On one episode of My Ghost Story this guy with a shaved head and really bad teeth was convinced he was possessed by demons that looked like pigs with horns. He kept waving around a photo that he claimed was one of the devil pigs. I never could see the pig and I think the guy's dart board was missing a bullseye if you catch my drift.

I have noticed a pattern in these ghost stories. A good portion of the people who claim to have experienced hauntings have really bad teeth and were absent the day good looks were being distributed. Most seem to have been spawned in the shallow end of the gene pool as well. So perhaps low functioning people are lightening rods for spirits.

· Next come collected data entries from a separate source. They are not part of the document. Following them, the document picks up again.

/-- **THEOREM C″ modulo the effective Siegel datum**: on the boundary `deg_Y P = m₀ · xdeg P` (`xdeg P ≥ 1`) of a
geometrically irreducible curve carrying effective Siegel functions, `ThinFibreAt m₀ P ↔ LevelFinite P`. -/
theorem thinFibreAt_iff_levelFinite_boundary_of_effSiegel {P : ℤ[X][X]} (hgi : GeomIrreducible P)
    (hS : EffSiegelFunctions P) (hk : 1 ≤ xdeg P) {m₀ : ℕ} (hm : 1 ≤ m₀) (heq : P.natDegree = m₀ * xdeg P) :
    ThinFibreAt m₀ P ↔ LevelFinite P :=
  thinFibreAt_iff_levelFinite_boundary_of_exp
    (upperComparisonExpAt_of_effSiegel' hgi (by rw [heq]; exact Nat.mul_le_mul hm hk) hS) hk heq

/-- `ratModel W4P` is irreducible (from part 02's hypothesis-free `geomIrreducible_W4P`). -/
theorem irreducible_ratModel_W4P : Irreducible (ratModel W4P) :=
  irreducible_ratModel_of_geomIrreducible geomIrreducible_W4P (by rw [natDegree_W4P]; norm_num)

/-- the weakened hypothesis on `W4` from the effective Siegel datum: `EffSiegelFunctions W4P → UpperComparisonExpAt W4P`. -/
theorem upperComparisonExpAt_W4P_of_effSiegel (hW : EffSiegelFunctions W4P) : UpperComparisonExpAt W4P :=
  upperComparisonExpAt_of_effSiegel irreducible_ratModel_W4P hW

/-- **THE MEMBER (per curve, effective datum)**: `EffSiegelFunctions W4P → (ThinFibreAt 2 W4P ↔ LevelFinite W4P)` — the
«one currency» reading of row 36 modulo the ONE geometric-effective statement `EffSiegelFunctions W4P` (NOT proved;
row 36 stays UNDECIDED OF RECORD). -/
theorem thinFibreAt_two_W4P_iff_levelFinite_of_effSiegel (hW : EffSiegelFunctions W4P) :
    ThinFibreAt 2 W4P ↔ LevelFinite W4P :=
  thinFibreAt_two_W4P_iff_levelFinite_of_exp (upperComparisonExpAt_W4P_of_effSiegel hW)

/-- level finiteness for `W4` from node 11's binder and the effective Siegel datum:
`PadicSubspace → EffSiegelFunctions W4P → LevelFinite W4P` (neither hypothesis proved in the tree). -/
theorem levelFinite_W4P_of_padicSubspace_of_effSiegel (hS : PadicSubspace) (hW : EffSiegelFunctions W4P) :
    LevelFinite W4P :=
  levelFinite_W4P_of_padicSubspace_of_exp hS (upperComparisonExpAt_W4P_of_effSiegel hW)

end Summit.Schanuel.Schanuel.Theorems.RootDecomp1KHeightBoundary

end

Not that I have any particular desire to appear on My Ghost Story. As near as I can figure, having a ghost in your house is not unlike having an unemployed inlaw dropping in for a visit of uncertain duration. In either case you run around yelling, "Walk into the light" and just want them to move on.

But I digress.

It's looking pretty cloudy outside though and wait, I see an orb!


4 comments:

Helen Baggott said...

That has to be one of your best posts ever (or for some time)...I was going to share my glass shattering experience, but then you digressed to bad teeth. Now the bite's gone and I'm left with just the 'pane'.

Time said...

Baggy, I do love puns. I'm ashamed I wasn't able to work in something about broken glass being a real pane.

Unknown said...

Hey, I'm possessed by spirits...

Anyway, brilliant writing as usual. My grandmother would have slaughtered a chicken to keep the glass shattering spirits in check.

Stay safe.

Time said...

Mickey! Always a pleasant surprise when you comment. I assumed the spirit moved you...ha, ha, ha.

I did grill some chicken just in case. I kind of like the deck without the glass panel anyway. It gives you a great view without having to clean anything. But then again it opens the possible to people and pets popping through it.